What is being asked
Copy out every line of the listing in which "rows" appears.
*** Available data ***
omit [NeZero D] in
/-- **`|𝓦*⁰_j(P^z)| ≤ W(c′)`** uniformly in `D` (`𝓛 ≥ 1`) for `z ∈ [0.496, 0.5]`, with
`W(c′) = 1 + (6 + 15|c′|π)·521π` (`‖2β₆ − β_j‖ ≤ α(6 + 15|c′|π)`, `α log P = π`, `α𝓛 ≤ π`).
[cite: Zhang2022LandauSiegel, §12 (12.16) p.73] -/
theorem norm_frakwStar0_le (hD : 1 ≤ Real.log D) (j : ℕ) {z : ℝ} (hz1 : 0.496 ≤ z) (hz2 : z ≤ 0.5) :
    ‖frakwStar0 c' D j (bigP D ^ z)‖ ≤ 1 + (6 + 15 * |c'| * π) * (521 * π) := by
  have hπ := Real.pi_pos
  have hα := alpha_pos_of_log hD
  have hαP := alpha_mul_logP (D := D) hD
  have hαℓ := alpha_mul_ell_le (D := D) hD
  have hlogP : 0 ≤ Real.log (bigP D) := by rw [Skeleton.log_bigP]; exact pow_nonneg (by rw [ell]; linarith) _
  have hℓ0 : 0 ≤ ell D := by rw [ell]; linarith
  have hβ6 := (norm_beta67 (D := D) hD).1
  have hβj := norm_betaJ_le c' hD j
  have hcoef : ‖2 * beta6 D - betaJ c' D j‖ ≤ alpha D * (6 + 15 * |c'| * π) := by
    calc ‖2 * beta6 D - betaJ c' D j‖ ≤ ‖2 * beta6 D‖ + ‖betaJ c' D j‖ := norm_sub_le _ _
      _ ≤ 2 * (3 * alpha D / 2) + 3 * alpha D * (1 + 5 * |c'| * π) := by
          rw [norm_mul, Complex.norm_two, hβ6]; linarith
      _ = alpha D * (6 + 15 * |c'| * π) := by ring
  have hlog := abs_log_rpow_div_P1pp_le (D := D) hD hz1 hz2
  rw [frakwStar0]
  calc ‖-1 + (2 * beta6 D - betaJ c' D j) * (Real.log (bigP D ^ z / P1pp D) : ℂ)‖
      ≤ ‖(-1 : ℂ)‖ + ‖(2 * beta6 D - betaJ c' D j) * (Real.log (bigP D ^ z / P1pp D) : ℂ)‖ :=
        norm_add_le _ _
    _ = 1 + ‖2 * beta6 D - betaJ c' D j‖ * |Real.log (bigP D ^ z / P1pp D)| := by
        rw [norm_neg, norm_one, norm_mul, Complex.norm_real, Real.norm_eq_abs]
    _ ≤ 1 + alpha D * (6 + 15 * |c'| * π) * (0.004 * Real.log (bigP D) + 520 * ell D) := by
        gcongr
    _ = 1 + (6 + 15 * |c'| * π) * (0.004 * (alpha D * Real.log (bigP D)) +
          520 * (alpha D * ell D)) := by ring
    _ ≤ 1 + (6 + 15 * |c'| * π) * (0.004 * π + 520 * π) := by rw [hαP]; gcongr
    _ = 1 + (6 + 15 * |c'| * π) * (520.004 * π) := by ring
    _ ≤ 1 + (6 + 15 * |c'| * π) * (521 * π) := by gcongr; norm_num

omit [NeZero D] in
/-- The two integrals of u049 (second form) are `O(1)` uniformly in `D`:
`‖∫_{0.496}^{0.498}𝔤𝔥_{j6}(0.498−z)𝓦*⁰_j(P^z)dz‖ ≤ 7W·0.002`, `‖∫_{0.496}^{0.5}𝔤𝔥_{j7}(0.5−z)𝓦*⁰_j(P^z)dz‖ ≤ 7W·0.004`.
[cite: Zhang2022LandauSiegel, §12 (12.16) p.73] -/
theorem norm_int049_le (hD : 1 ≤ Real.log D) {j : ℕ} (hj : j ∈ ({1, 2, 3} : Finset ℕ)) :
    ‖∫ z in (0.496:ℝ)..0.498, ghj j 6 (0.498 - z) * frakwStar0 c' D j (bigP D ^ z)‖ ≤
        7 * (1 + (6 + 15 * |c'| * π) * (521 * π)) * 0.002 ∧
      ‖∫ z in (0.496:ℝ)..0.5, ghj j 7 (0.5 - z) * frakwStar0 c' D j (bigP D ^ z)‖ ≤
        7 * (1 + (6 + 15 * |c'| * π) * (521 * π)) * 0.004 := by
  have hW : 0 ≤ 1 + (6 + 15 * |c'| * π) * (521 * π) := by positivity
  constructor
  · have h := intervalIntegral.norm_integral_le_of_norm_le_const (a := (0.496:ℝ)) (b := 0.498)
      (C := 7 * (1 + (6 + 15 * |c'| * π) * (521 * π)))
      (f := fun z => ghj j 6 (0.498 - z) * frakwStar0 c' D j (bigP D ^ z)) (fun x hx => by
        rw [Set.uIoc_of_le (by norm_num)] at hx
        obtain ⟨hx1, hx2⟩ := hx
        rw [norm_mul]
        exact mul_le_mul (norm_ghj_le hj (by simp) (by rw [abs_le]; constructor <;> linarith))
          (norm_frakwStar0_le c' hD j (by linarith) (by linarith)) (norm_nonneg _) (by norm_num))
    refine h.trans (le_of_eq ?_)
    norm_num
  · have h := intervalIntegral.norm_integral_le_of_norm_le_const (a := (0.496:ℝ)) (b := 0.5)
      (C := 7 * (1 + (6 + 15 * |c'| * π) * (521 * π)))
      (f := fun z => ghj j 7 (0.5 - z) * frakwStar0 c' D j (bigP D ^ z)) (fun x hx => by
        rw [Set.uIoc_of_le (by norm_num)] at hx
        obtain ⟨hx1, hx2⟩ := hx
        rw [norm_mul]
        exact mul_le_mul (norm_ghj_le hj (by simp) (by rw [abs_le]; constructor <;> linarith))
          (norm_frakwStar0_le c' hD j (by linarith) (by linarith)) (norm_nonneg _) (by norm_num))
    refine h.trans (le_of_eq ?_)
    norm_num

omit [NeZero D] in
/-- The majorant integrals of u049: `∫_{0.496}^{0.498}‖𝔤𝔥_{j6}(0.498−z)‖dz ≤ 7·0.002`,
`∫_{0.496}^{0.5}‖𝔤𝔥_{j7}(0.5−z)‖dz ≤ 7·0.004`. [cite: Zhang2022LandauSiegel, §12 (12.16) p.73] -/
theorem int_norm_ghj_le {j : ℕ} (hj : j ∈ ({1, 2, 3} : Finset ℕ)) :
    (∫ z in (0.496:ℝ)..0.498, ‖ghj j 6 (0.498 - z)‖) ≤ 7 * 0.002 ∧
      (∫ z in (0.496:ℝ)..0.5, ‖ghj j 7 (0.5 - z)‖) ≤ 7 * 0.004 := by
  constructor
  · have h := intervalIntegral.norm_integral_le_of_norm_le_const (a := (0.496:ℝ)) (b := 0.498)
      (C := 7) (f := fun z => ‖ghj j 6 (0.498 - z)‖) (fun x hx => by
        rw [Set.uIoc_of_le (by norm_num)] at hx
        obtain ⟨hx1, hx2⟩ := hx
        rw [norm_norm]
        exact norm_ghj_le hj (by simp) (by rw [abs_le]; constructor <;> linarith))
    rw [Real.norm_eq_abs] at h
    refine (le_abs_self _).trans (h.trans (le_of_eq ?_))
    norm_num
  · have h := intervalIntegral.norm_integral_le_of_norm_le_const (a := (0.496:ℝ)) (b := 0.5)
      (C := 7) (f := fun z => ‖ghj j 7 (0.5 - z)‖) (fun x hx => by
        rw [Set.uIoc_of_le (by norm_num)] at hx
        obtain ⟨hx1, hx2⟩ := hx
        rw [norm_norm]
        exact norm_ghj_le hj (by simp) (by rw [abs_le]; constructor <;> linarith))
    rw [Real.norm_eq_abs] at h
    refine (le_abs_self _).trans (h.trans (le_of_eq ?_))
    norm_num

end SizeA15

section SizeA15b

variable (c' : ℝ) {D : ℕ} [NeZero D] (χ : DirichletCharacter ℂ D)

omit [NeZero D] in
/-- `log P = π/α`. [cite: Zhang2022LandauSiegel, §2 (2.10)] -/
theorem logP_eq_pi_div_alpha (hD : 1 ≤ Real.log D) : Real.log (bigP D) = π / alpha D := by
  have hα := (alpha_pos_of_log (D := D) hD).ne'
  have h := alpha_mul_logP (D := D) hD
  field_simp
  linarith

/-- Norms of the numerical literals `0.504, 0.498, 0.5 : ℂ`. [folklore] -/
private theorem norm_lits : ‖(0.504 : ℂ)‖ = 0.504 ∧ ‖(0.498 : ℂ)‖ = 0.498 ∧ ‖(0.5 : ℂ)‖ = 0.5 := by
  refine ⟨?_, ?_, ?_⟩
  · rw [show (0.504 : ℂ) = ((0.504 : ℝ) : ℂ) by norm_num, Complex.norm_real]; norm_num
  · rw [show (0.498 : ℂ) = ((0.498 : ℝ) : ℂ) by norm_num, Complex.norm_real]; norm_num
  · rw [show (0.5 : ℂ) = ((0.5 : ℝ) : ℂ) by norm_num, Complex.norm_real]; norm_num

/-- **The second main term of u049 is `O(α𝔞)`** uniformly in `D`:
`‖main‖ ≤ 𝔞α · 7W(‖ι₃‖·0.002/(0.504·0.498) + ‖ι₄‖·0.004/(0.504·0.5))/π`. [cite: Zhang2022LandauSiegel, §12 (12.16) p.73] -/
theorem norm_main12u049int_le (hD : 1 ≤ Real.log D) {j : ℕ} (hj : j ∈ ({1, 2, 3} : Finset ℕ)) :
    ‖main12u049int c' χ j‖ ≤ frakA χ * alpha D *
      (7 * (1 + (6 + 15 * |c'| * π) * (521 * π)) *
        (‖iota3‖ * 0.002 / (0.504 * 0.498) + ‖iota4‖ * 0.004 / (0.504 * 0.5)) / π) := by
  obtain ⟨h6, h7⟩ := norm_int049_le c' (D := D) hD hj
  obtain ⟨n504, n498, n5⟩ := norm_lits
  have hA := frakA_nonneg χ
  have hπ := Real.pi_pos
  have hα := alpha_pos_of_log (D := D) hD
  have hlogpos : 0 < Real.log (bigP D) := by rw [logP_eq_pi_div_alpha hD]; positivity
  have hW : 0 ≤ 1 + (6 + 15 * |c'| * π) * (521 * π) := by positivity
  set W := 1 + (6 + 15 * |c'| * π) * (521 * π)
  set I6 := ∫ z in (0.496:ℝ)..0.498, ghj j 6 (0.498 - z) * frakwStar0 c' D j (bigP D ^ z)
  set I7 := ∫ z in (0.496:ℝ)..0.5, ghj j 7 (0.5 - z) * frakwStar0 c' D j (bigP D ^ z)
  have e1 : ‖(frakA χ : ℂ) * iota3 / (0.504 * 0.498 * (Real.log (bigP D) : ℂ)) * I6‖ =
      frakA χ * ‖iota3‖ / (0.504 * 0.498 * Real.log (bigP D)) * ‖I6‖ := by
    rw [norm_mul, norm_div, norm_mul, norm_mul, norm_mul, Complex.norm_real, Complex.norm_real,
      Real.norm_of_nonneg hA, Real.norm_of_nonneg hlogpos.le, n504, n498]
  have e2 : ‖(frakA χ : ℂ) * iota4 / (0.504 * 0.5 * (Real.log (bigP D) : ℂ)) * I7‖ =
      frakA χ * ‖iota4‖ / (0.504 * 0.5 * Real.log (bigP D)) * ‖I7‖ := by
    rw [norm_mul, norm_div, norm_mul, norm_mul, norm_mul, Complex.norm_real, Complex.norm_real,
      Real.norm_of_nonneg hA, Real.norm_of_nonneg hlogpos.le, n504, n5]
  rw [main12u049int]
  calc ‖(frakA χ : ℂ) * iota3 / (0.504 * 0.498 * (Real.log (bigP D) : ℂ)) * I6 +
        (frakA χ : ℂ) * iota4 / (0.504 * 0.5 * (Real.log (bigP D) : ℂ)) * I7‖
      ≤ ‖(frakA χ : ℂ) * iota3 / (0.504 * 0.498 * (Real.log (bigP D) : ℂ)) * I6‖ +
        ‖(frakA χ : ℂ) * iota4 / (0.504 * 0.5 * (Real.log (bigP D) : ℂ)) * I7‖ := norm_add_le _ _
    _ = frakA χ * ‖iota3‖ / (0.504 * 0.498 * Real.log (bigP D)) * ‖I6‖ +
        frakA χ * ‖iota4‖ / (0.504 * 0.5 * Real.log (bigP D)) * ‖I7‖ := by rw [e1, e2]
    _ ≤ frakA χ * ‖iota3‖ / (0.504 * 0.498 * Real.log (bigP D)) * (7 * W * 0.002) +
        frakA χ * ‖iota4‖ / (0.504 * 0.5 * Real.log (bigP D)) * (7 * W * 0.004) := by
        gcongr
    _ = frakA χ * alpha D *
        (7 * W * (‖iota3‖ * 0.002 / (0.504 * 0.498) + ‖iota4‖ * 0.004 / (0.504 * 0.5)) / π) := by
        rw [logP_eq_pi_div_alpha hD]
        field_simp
*** End of Available data ***
*** Available data ***
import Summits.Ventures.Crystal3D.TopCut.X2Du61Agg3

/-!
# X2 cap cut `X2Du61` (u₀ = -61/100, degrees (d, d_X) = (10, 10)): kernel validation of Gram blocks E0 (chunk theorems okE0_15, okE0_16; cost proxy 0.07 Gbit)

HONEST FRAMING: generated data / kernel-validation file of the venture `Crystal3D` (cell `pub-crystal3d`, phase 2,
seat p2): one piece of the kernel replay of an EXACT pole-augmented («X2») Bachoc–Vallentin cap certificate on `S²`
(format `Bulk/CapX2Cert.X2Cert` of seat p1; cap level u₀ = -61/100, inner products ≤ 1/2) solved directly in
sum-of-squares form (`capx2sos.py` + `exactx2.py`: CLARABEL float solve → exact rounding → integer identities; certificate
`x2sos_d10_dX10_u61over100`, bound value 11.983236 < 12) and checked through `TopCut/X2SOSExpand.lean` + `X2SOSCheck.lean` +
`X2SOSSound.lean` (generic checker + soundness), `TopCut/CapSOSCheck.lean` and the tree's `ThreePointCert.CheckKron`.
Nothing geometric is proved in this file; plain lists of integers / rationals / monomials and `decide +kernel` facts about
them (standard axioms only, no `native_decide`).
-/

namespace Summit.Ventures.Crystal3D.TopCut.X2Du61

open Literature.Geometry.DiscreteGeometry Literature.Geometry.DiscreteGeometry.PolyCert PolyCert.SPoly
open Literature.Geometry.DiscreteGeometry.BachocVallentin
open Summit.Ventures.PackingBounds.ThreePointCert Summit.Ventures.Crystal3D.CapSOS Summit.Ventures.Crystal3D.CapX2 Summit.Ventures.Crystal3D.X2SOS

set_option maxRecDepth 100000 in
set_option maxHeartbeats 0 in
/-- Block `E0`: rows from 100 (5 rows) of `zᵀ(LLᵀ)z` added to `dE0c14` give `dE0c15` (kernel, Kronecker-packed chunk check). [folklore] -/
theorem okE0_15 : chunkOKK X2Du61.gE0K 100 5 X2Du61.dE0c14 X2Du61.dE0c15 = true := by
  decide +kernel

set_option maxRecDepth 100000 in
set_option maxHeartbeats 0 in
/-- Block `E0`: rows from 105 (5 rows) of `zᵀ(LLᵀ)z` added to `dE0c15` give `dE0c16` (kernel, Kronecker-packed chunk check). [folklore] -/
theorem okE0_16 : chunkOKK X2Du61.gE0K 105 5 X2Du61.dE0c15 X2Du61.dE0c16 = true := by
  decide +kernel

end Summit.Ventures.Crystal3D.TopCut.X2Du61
*** End of Available data ***
Exercise result
/-- Block `E0`: rows from 100 (5 rows) of `zᵀ(LLᵀ)z` added to `dE0c14` give `dE0c15` (kernel, Kronecker-packed chunk check). [folklore] -/
/-- Block `E0`: rows from 105 (5 rows) of `zᵀ(LLᵀ)z` added to `dE0c15` give `dE0c16` (kernel, Kronecker-packed chunk check). [folklore] -/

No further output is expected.